Audience générale de ce mercredi 29 octobre 2014

Dimensions visible et spirituelle de l’Église

Durant l'Audience générale tenue place St Pierre, le Pape a poursuivi sa catéchèse sur l’Église, évoquant sa dimension visible et sa dimension spirituelle, qui se rejoignent dans le Christ.

Comment percevoir ces deux réalités ? a-t-il demandé  "La réalité de l’Église est faite de la multitude des baptisés. On entend souvent dire, l’Église dit ceci, fait ceci et non cela. Alors, qui est l’Église ? Le Pape, les évêques et les prêtres. Non, tous ensemble sommes l’Église... Ainsi peut-on comprendre que la réalité visible de l’Église ne peut se mesurer ni être exactement connue... De fait, comment pourrait-on connaître toutes les merveilles qu'à travers nous le Christ opère ? Cette réalité nous dépasse. Elle est hors contrôle, dépasse nos forces. C'est un mystère puisqu'elle vient de Dieu."

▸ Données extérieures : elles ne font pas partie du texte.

/-- **The inverse function theorem with a periodic parameter (fibred local inverse along a
periodic family of zeros).** [cite: Dieudonne1960, (10.2.5), (10.3.1)]
[cite: HirschDT1976, Ch. 4 §5] -/
theorem exists_fibred_localInverse {y : ℝ × V → V} {r T : ℝ} (hr : 0 < r) (hT : 0 < T)
    (hys : ContDiffOn ℝ ∞ y (univ ×ˢ ball (0 : V) r))
    (hyT : ∀ (t : ℝ) (u : V), y (t + T, u) = y (t, u)) (hy0 : ∀ t : ℝ, y (t, 0) = 0)
    (hyd : ∀ t : ℝ, ∃ D : V ≃L[ℝ] V, HasFDerivAt (fun u : V => y (t, u)) (D : V →L[ℝ] V) 0) :
    ∃ (ε ρ : ℝ) (x : ℝ × V → V), 0 < ε ∧ ε ≤ r ∧ 0 < ρ ∧
      ContDiffOn ℝ ∞ x (univ ×ˢ ball (0 : V) ρ) ∧
      (∀ (t : ℝ) (w : V), x (t + T, w) = x (t, w)) ∧ (∀ t : ℝ, x (t, 0) = 0) ∧
      (∀ (t : ℝ) (w : V), w ∈ ball (0 : V) ρ → x (t, w) ∈ ball (0 : V) ε ∧ y (t, x (t, w)) = w) ∧
      ∀ t : ℝ, InjOn (fun u : V => y (t, u)) (ball (0 : V) ε) := by
  -- the tube `S = ℝ × B(0, r)` and the fibred map `Φ`
  have hSo : IsOpen ((univ : Set ℝ) ×ˢ ball (0 : V) r) := isOpen_univ.prod isOpen_ball
  have hmemS : ∀ {t : ℝ} {u : V}, ((t, u) : ℝ × V) ∈ (univ : Set ℝ) ×ˢ ball (0 : V) r ↔
      u ∈ ball (0 : V) r := fun {t} {u} => by simp [mem_prod]
  obtain ⟨Φ, hΦ⟩ : ∃ Φ : ℝ × V → ℝ × V, Φ = fun q => (q.1, y q) := ⟨_, rfl⟩
  have hΦ_apply : ∀ q, Φ q = (q.1, y q) := fun q => by rw [hΦ]
  have hΦs : ContDiffOn ℝ ∞ Φ ((univ : Set ℝ) ×ˢ ball (0 : V) r) := by
    rw [hΦ]; exact contDiffOn_fst.prodMk hys
  have hyat : ∀ q ∈ (univ : Set ℝ) ×ˢ ball (0 : V) r, ContDiffAt ℝ ∞ y q := fun q hq =>
    hys.contDiffAt (hSo.mem_nhds hq)
  have hΦat : ∀ q ∈ (univ : Set ℝ) ×ˢ ball (0 : V) r, ContDiffAt ℝ ∞ Φ q := fun q hq =>
    hΦs.contDiffAt (hSo.mem_nhds hq)
  -- periodicity of `y`, of its derivative, of `Φ`
  have hyT' : ∀ (t : ℝ) (u : V) (k : ℤ), y (t + k * T, u) = y (t, u) := fun t u k =>
    apply_add_int_mul_eq (g := fun s => y (s, u)) (fun s => hyT s u) t k
  have hfdT : ∀ (t : ℝ) (u : V), fderiv ℝ y (t + T, u) = fderiv ℝ y (t, u) := fun t u => by
    have hfun : (fun q : ℝ × V => y (q + ((T : ℝ), (0 : V)))) = y := funext fun q => by
      obtain ⟨a, b⟩ := q
      show y (a + T, b + 0) = y (a, b)
      rw [add_zero, hyT]
    have e : ((t + T, u) : ℝ × V) = (t, u) + (T, 0) := by rw [Prod.mk_add_mk, add_zero]
    rw [e, ← fderiv_comp_add_right ((T : ℝ), (0 : V)), hfun]
  /- Step 1: invertibility of the fibre derivative on a uniform tube `ℝ × B(0, ε₁)`. -/
  obtain ⟨Dfib, hDfib⟩ : ∃ Dfib : ℝ × V → (V →L[ℝ] V),
      Dfib = fun q => (fderiv ℝ y q).comp (ContinuousLinearMap.inr ℝ ℝ V) := ⟨_, rfl⟩
  have hDfib_apply : ∀ q a, Dfib q a = fderiv ℝ y q ((0 : ℝ), a) := fun q a => by
    rw [hDfib]; rfl
  have hDc : ContinuousOn Dfib ((univ : Set ℝ) ×ˢ ball (0 : V) r) := by
    rw [hDfib]
    have h1 : ContinuousOn (fderiv ℝ y) ((univ : Set ℝ) ×ˢ ball (0 : V) r) :=
      hys.continuousOn_fderiv_of_isOpen hSo (by simp)
    exact ((ContinuousLinearMap.compL ℝ V (ℝ × V) V).flip
      (ContinuousLinearMap.inr ℝ ℝ V)).continuous.comp_continuousOn h1
  obtain ⟨W₁, hW₁⟩ : ∃ W₁ : Set (ℝ × V), W₁ = ((univ : Set ℝ) ×ˢ ball (0 : V) r) ∩
      Dfib ⁻¹' range ((↑) : (V ≃L[ℝ] V) → V →L[ℝ] V) := ⟨_, rfl⟩
  have hW₁o : IsOpen W₁ := by
    rw [hW₁]; exact hDc.isOpen_inter_preimage hSo ContinuousLinearEquiv.isOpen
  have hW₁0 : ∀ t : ℝ, ((t, (0 : V)) : ℝ × V) ∈ W₁ := by
    intro t
    rw [hW₁]
    refine ⟨hmemS.2 (mem_ball_self hr), ?_⟩
    obtain ⟨D, hD⟩ := hyd t
    refine ⟨D, ?_⟩
    -- `∂ᵤ y (t, 0) = D`
    have h1 : HasFDerivAt (fun u : V => y (t, u)) (Dfib (t, 0)) 0 := by
      rw [hDfib]
      have hya : HasFDerivAt y (fderiv ℝ y (t, 0)) ((fun u : V => ((t, u) : ℝ × V)) 0) :=
        ((hyat _ (hmemS.2 (mem_ball_self hr))).differentiableAt (by simp)).hasFDerivAt
      have hi : HasFDerivAt (fun u : V => ((t, u) : ℝ × V)) (ContinuousLinearMap.inr ℝ ℝ V) 0 :=
        (hasFDerivAt_const t 0).prodMk (hasFDerivAt_id 0)
      exact hya.comp 0 hi
    exact hD.unique h1 ▸ rfl
  have hW₁T : ∀ (t : ℝ) (u : V), ((t, u) : ℝ × V) ∈ W₁ → ((t + T, u) : ℝ × V) ∈ W₁ := by
    intro t u h
    rw [hW₁] at h ⊢
    refine ⟨hmemS.2 (hmemS.1 h.1), ?_⟩
    have h2 := h.2
    simp only [mem_preimage] at h2 ⊢
    rw [hDfib] at h2 ⊢
    simpa only [hfdT] using h2
  have hW₁T' : ∀ (t : ℝ) (u : V), ((t, u) : ℝ × V) ∈ W₁ → ((t - T, u) : ℝ × V) ∈ W₁ := by
    intro t u h
    rw [hW₁] at h ⊢
    refine ⟨hmemS.2 (hmemS.1 h.1), ?_⟩
    have h2 := h.2
    simp only [mem_preimage] at h2 ⊢
    rw [hDfib] at h2 ⊢
    have h3 := hfdT (t - T) u
    rw [sub_add_cancel] at h3
    simpa only [h3] using h2
  obtain ⟨ε₁, hε₁, hball₁⟩ := exists_ball_subset_of_forall_add hW₁o hW₁0 hT hW₁T hW₁T'
  -- at points of `W₁`: an invertible derivative of `Φ`
  have hΦd : ∀ q ∈ W₁, ∃ L : (ℝ × V) ≃L[ℝ] (ℝ × V),
      HasFDerivAt Φ (L : ℝ × V →L[ℝ] ℝ × V) q := by
    intro q hq
    rw [hW₁] at hq
    obtain ⟨hqS, E, hE⟩ := hq
    have hE' : (E : V →L[ℝ] V) = (fderiv ℝ y q).comp (ContinuousLinearMap.inr ℝ ℝ V) := by
      rw [hE, hDfib]
    obtain ⟨L, hL⟩ := exists_equiv_fderiv_prodMk
      ((hyat q hqS).differentiableAt (by simp)) E hE'
    exact ⟨L, by rw [hΦ]; exact hL⟩
  /- Step 2: injectivity on a uniform tube `ℝ × B(0, ε₂)` (periodic Lebesgue-number argument). -/
  -- local injectivity near each point of the zero section
  have hloc : ∀ t : ℝ, ∃ U : Set (ℝ × V), IsOpen U ∧ ((t, (0 : V)) : ℝ × V) ∈ U ∧ InjOn Φ U := by
    intro t
    obtain ⟨L, hL⟩ := hΦd (t, 0) (hW₁0 t)
    have hc : ContDiffAt ℝ ∞ Φ (t, 0) := hΦat _ (hmemS.2 (mem_ball_self hr))
    refine ⟨(hc.toOpenPartialHomeomorph Φ hL (by simp)).source,
      (hc.toOpenPartialHomeomorph Φ hL (by simp)).open_source,
      hc.mem_toOpenPartialHomeomorph_source hL (by simp), ?_⟩
    have := (hc.toOpenPartialHomeomorph Φ hL (by simp)).injOn
    rwa [ContDiffAt.toOpenPartialHomeomorph_coe] at this
  choose U hUo hU0 hUinj using hloc
  -- the open set of good pairs, periodised
  obtain ⟨O, hO⟩ : ∃ O : Set (ℝ × (V × V)), O = {p | ∃ (k : ℤ) (s : ℝ),
      ((p.1 + k * T, p.2.1) : ℝ × V) ∈ U s ∧ ((p.1 + k * T, p.2.2) : ℝ × V) ∈ U s} := ⟨_, rfl⟩
  have hOo : IsOpen O := by
    have : O = ⋃ (k : ℤ) (s : ℝ), {p : ℝ × (V × V) |
        ((p.1 + k * T, p.2.1) : ℝ × V) ∈ U s ∧ ((p.1 + k * T, p.2.2) : ℝ × V) ∈ U s} := by
      rw [hO]; ext p; simp
    rw [this]
    refine isOpen_iUnion fun k => isOpen_iUnion fun s => ?_
    refine ((hUo s).preimage (by fun_prop)).inter ((hUo s).preimage (by fun_prop))
  have hO0 : ∀ t : ℝ, ((t, ((0 : V), (0 : V))) : ℝ × (V × V)) ∈ O := fun t => by
    rw [hO]; exact ⟨0, t, by simpa using hU0 t, by simpa using hU0 t⟩
  have hOT : ∀ (t : ℝ) (p : V × V), ((t, p) : ℝ × (V × V)) ∈ O →
      ((t + T, p) : ℝ × (V × V)) ∈ O := by
    intro t p h
    rw [hO] at h ⊢
    obtain ⟨k, s, h1, h2⟩ := h
    refine ⟨k - 1, s, ?_, ?_⟩
    · have e : t + T + ((k - 1 : ℤ) : ℝ) * T = t + k * T := by push_cast; ring
      simpa only [e] using h1
    · have e : t + T + ((k - 1 : ℤ) : ℝ) * T = t + k * T := by push_cast; ring
      simpa only [e] using h2
  have hOT' : ∀ (t : ℝ) (p : V × V), ((t, p) : ℝ × (V × V)) ∈ O →
      ((t - T, p) : ℝ × (V × V)) ∈ O := by
    intro t p h
    rw [hO] at h ⊢
    obtain ⟨k, s, h1, h2⟩ := h
    refine ⟨k + 1, s, ?_, ?_⟩
    · have e : t - T + ((k + 1 : ℤ) : ℝ) * T = t + k * T := by push_cast; ring
      simpa only [e] using h1
    · have e : t - T + ((k + 1 : ℤ) : ℝ) * T = t + k * T := by push_cast; ring
      simpa only [e] using h2
  have hOgood : ∀ (t : ℝ) (u u' : V), ((t, (u, u')) : ℝ × (V × V)) ∈ O →
      y (t, u) = y (t, u') → u = u' := by
    intro t u u' h hy
    rw [hO] at h
    obtain ⟨k, s, h1, h2⟩ := h
    have heq : Φ (t + k * T, u) = Φ (t + k * T, u') := by
      rw [hΦ_apply, hΦ_apply]
      dsimp only
      rw [hyT' t u k, hyT' t u' k, hy]
    have := hUinj s h1 h2 heq
    exact (Prod.mk.inj this).2
  obtain ⟨ε₂, hε₂, hball₂⟩ := exists_ball_subset_of_forall_add hOo hO0 hT hOT hOT'
  have hinj₂ : ∀ t : ℝ, InjOn (fun u : V => y (t, u)) (ball (0 : V) ε₂) := by
    intro t u hu u' hu' hy
    refine hOgood t u u' (hball₂ t (u, u') ?_) hy
    rw [mem_ball_zero_iff] at hu hu' ⊢
    exact max_lt hu hu'   -- `‖(u, u')‖ = max ‖u‖ ‖u'‖`
  /- Step 3: the tube `Ω = ℝ × B(0, ε)` and the homeomorphism `Φ|Ω`. -/
  obtain ⟨ε, hε⟩ : ∃ ε : ℝ, ε = min (min ε₁ ε₂) r := ⟨_, rfl⟩
  have hεpos : 0 < ε := by rw [hε]; positivity
  have hε₁' : ε ≤ ε₁ := by rw [hε]; exact (min_le_left _ _).trans (min_le_left _ _)
  have hε₂' : ε ≤ ε₂ := by rw [hε]; exact (min_le_left _ _).trans (min_le_right _ _)
  have hεr : ε ≤ r := by rw [hε]; exact min_le_right _ _
  obtain ⟨Ω, hΩ⟩ : ∃ Ω : Set (ℝ × V), Ω = (univ : Set ℝ) ×ˢ ball (0 : V) ε := ⟨_, rfl⟩
  have hmemΩ : ∀ {t : ℝ} {u : V}, ((t, u) : ℝ × V) ∈ Ω ↔ u ∈ ball (0 : V) ε := fun {t} {u} => by
    rw [hΩ]; simp [mem_prod]
  have hΩo : IsOpen Ω := by rw [hΩ]; exact isOpen_univ.prod isOpen_ball
  have hΩW : Ω ⊆ W₁ := by
    rintro ⟨t, u⟩ h
    exact hball₁ t u (ball_subset_ball hε₁' (hmemΩ.1 h))
  have hΩS : Ω ⊆ (univ : Set ℝ) ×ˢ ball (0 : V) r := by
    rintro ⟨t, u⟩ h
    exact hmemS.2 (ball_subset_ball hεr (hmemΩ.1 h))
  have hinjΩ : InjOn Φ Ω := by
    rintro ⟨t, u⟩ hq ⟨t', u'⟩ hq' heq
    rw [hΦ_apply, hΦ_apply] at heq
    obtain ⟨h1, h2⟩ := Prod.mk.inj heq
    dsimp only at h1 h2
    subst h1
    have := hinj₂ t (ball_subset_ball hε₂' (hmemΩ.1 hq)) (ball_subset_ball hε₂' (hmemΩ.1 hq')) h2
    rw [this]
  -- `Φ|Ω` is open
  have hnhds : ∀ q ∈ Ω, map Φ (𝓝 q) = 𝓝 (Φ q) := by
    intro q hq
    obtain ⟨L, hL⟩ := hΦd q (hΩW hq)
    exact ((hΦat q (hΩS hq)).hasStrictFDerivAt' hL (by simp)).map_nhds_eq_of_equiv
  have hopen : IsOpenMap (Ω.restrict Φ) := by
    rw [isOpenMap_iff_nhds_le]
    rintro ⟨q, hq⟩
    have h1 : map (Ω.restrict Φ) (𝓝 ⟨q, hq⟩) = map Φ (𝓝 q) := by
      rw [show Ω.restrict Φ = Φ ∘ Subtype.val from rfl, ← Filter.map_map, map_nhds_subtype_val,
        hΩo.nhdsWithin_eq hq]
    rw [restrict_apply, h1, hnhds q hq]
  -- the homeomorphism `H = Φ|Ω : Ω ≃ Φ(Ω)`
  obtain ⟨H, hHcoe, hHsrc, hHtgt⟩ : ∃ H : OpenPartialHomeomorph (ℝ × V) (ℝ × V),
      (H : ℝ × V → ℝ × V) = Φ ∧ H.source = Ω ∧ H.target = Φ '' Ω :=
    ⟨OpenPartialHomeomorph.ofContinuousOpenRestrict (hinjΩ.toPartialEquiv Φ Ω)
      (hΦs.continuousOn.mono hΩS) hopen hΩo, rfl, rfl, rfl⟩
  /- Step 4: the image `Φ(Ω)` is an open periodic neighbourhood of the zero section, so it
  contains a uniform tube `ℝ × B(0, ρ)`. -/
  have hIo : IsOpen (Φ '' Ω) := hHtgt ▸ H.open_target
  have hI0 : ∀ t : ℝ, ((t, (0 : V)) : ℝ × V) ∈ Φ '' Ω := fun t =>
    ⟨(t, 0), hmemΩ.2 (mem_ball_self hεpos), by rw [hΦ_apply, hy0]⟩
  have hIT : ∀ (t : ℝ) (w : V), ((t, w) : ℝ × V) ∈ Φ '' Ω → ((t + T, w) : ℝ × V) ∈ Φ '' Ω := by
    rintro t w ⟨⟨s, u⟩, hu, he⟩
    rw [hΦ_apply] at he
    obtain ⟨h1, h2⟩ := Prod.mk.inj he
    dsimp only at h1 h2
    subst h1
    exact ⟨(s + T, u), hmemΩ.2 (hmemΩ.1 hu), by rw [hΦ_apply, hyT, h2]⟩
  have hIT' : ∀ (t : ℝ) (w : V), ((t, w) : ℝ × V) ∈ Φ '' Ω → ((t - T, w) : ℝ × V) ∈ Φ '' Ω := by
    rintro t w ⟨⟨s, u⟩, hu, he⟩
    rw [hΦ_apply] at he
    obtain ⟨h1, h2⟩ := Prod.mk.inj he
    dsimp only at h1 h2
    subst h1
    refine ⟨(s - T, u), hmemΩ.2 (hmemΩ.1 hu), ?_⟩
    have h3 := hyT (s - T) u
    rw [sub_add_cancel] at h3
    rw [hΦ_apply, ← h3, h2]
  obtain ⟨ρ, hρ, hballρ⟩ := exists_ball_subset_of_forall_add hIo hI0 hT hIT hIT'
  /- Step 5: the inverse `x₀ (t, w) = (H⁻¹ (t, w)).2` on `Φ(Ω)` and its periodisation `x`. -/
  obtain ⟨x₀, hx₀⟩ : ∃ x₀ : ℝ × V → V, x₀ = fun p => (H.symm p).2 := ⟨_, rfl⟩
  have hkey : ∀ (t : ℝ) (w : V), ((t, w) : ℝ × V) ∈ Φ '' Ω →
      ((t, x₀ (t, w)) : ℝ × V) ∈ Ω ∧ y (t, x₀ (t, w)) = w := by
    intro t w h
    have ht : ((t, w) : ℝ × V) ∈ H.target := by rw [hHtgt]; exact h
    have h1 : H.symm (t, w) ∈ Ω := hHsrc ▸ H.map_target ht
    have h2 : Φ (H.symm (t, w)) = (t, w) := by rw [← hHcoe]; exact H.right_inv ht
    rw [hΦ_apply] at h2
    obtain ⟨h21, h22⟩ := Prod.mk.inj h2
    have hpair : H.symm (t, w) = (t, x₀ (t, w)) := by
      rw [hx₀]
      exact Prod.ext h21 rfl
    rw [hpair] at h1 h22
    exact ⟨h1, h22⟩
  have hx₀s : ∀ p ∈ Φ '' Ω, ContDiffAt ℝ ∞ x₀ p := by
    intro p hp
    have ht : p ∈ H.target := by rw [hHtgt]; exact hp
    have h1 : H.symm p ∈ Ω := hHsrc ▸ H.map_target ht
    obtain ⟨L, hL⟩ := hΦd _ (hΩW h1)
    have h2 : ContDiffAt ℝ ∞ H.symm p :=
      H.contDiffAt_symm ht (by rw [hHcoe]; exact hL) (by rw [hHcoe]; exact hΦat _ (hΩS h1))
    rw [hx₀]
    exact contDiffAt_snd.comp p h2
  have hx₀0 : ∀ t : ℝ, x₀ (t, 0) = 0 := by
    intro t
    have h1 : ((t, (0 : V)) : ℝ × V) ∈ Ω := hmemΩ.2 (mem_ball_self hεpos)
    have h2 : H.symm (Φ (t, 0)) = (t, 0) := by
      rw [← hHcoe]; exact H.left_inv (by rw [hHsrc]; exact h1)
    rw [hΦ_apply, hy0] at h2
    rw [hx₀]
    show (H.symm (t, 0)).2 = 0
    rw [h2]
  have hx₀T : ∀ (t : ℝ) (w : V), w ∈ ball (0 : V) ρ → x₀ (t + T, w) = x₀ (t, w) := by
    intro t w hw
    obtain ⟨h1, h2⟩ := hkey t w (hballρ t w hw)
    obtain ⟨h3, h4⟩ := hkey (t + T) w (hballρ (t + T) w hw)
    have h5 : ((t + T, x₀ (t, w)) : ℝ × V) ∈ Ω := hmemΩ.2 (hmemΩ.1 h1)
    have heq : Φ (t + T, x₀ (t + T, w)) = Φ (t + T, x₀ (t, w)) := by
      rw [hΦ_apply, hΦ_apply]
      dsimp only
      rw [h4, hyT, h2]
    exact (Prod.mk.inj (hinjΩ h3 h5 heq)).2
  have hx₀T' : ∀ (t : ℝ) (w : V), w ∈ ball (0 : V) ρ → ∀ k : ℤ, x₀ (t + k * T, w) = x₀ (t, w) :=
    fun t w hw k => apply_add_int_mul_eq (g := fun s => x₀ (s, w)) (fun s => hx₀T s w hw) t k
  obtain ⟨x, hx⟩ : ∃ x : ℝ × V → V, x = fun p => x₀ (toIcoMod hT 0 p.1, p.2) := ⟨_, rfl⟩
  have hxx₀ : ∀ (t : ℝ) (w : V), w ∈ ball (0 : V) ρ → x (t, w) = x₀ (t, w) := by
    intro t w hw
    rw [hx]
    show x₀ (toIcoMod hT 0 t, w) = x₀ (t, w)
    rw [toIcoMod, zsmul_eq_mul, show t - (toIcoDiv hT 0 t : ℝ) * T =
      t + ((-toIcoDiv hT 0 t : ℤ) : ℝ) * T by push_cast; ring, hx₀T' t w hw]
  have hxT : ∀ (t : ℝ) (w : V), x (t + T, w) = x (t, w) := by
    intro t w
    rw [hx]
    show x₀ (toIcoMod hT 0 (t + T), w) = x₀ (toIcoMod hT 0 t, w)
    rw [toIcoMod_add_right]
  /- Step 6: collect. -/
  refine ⟨ε, ρ, x, hεpos, hεr, hρ, ?_, hxT, fun t => ?_, fun t w hw => ?_, fun t =>
    (hinj₂ t).mono (ball_subset_ball hε₂')⟩
  · -- smoothness on the tube
    have h1 : ContDiffOn ℝ ∞ x₀ ((univ : Set ℝ) ×ˢ ball (0 : V) ρ) := fun p hp =>
      (hx₀s p (by
        obtain ⟨t, w⟩ := p
        exact hballρ t w (by simpa [mem_prod] using hp))).contDiffWithinAt
    refine h1.congr ?_
    rintro ⟨t, w⟩ hp
    exact hxx₀ t w (by simpa [mem_prod] using hp)
  · rw [hxx₀ t 0 (mem_ball_self hρ), hx₀0]
  · rw [hxx₀ t w hw]
    obtain ⟨h1, h2⟩ := hkey t w (hballρ t w hw)
    exact ⟨hmemΩ.1 h1, h2⟩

"Pour comprendre dans l’Église le rapport entre réalité visible et réalité spirituelle, il faut se tourner vers le Christ dont elle est le Corps. C'est le Christ qui la génère perpétuellement en acte d'amour infini. En raison de l'Incarnation le Christ possède une nature humaine et divine unies de manière indissoluble dans sa personne. Il en va de même pour l’Église...qui est elle aussi un mystère en qui l'invisible est supérieur à ce qui ne se voit qu'avec les yeux de la foi" ... (cf. Const. dogm. sur l’Église Lumen gentium, 8).

"Mais comment la réalité visible peut-elle se placer au service de la réalité spirituelle ?... Dans les sacrements et le témoignage des fidèles l’Église est chaque jour proche de tout homme, à commencer par le plus pauvre, celui qui souffre ou est marginalisé. Ainsi manifeste-t-elle la compassion et la miséricorde de Jésus".

En conclusion, le Saint-Père a recommandé à l'assemblée de prier pour obtenir le don de la foi, "afin de comprendre comment, malgré nos limites et notre pauvreté, le Seigneur fait de nous des instruments de sa grâce et des signes de son amour pour l'humanité. Certes, nous pouvons être cause de scandale, mais nous devons être des témoins qui expriment par leur vie ce que le Seigneur attend de nous".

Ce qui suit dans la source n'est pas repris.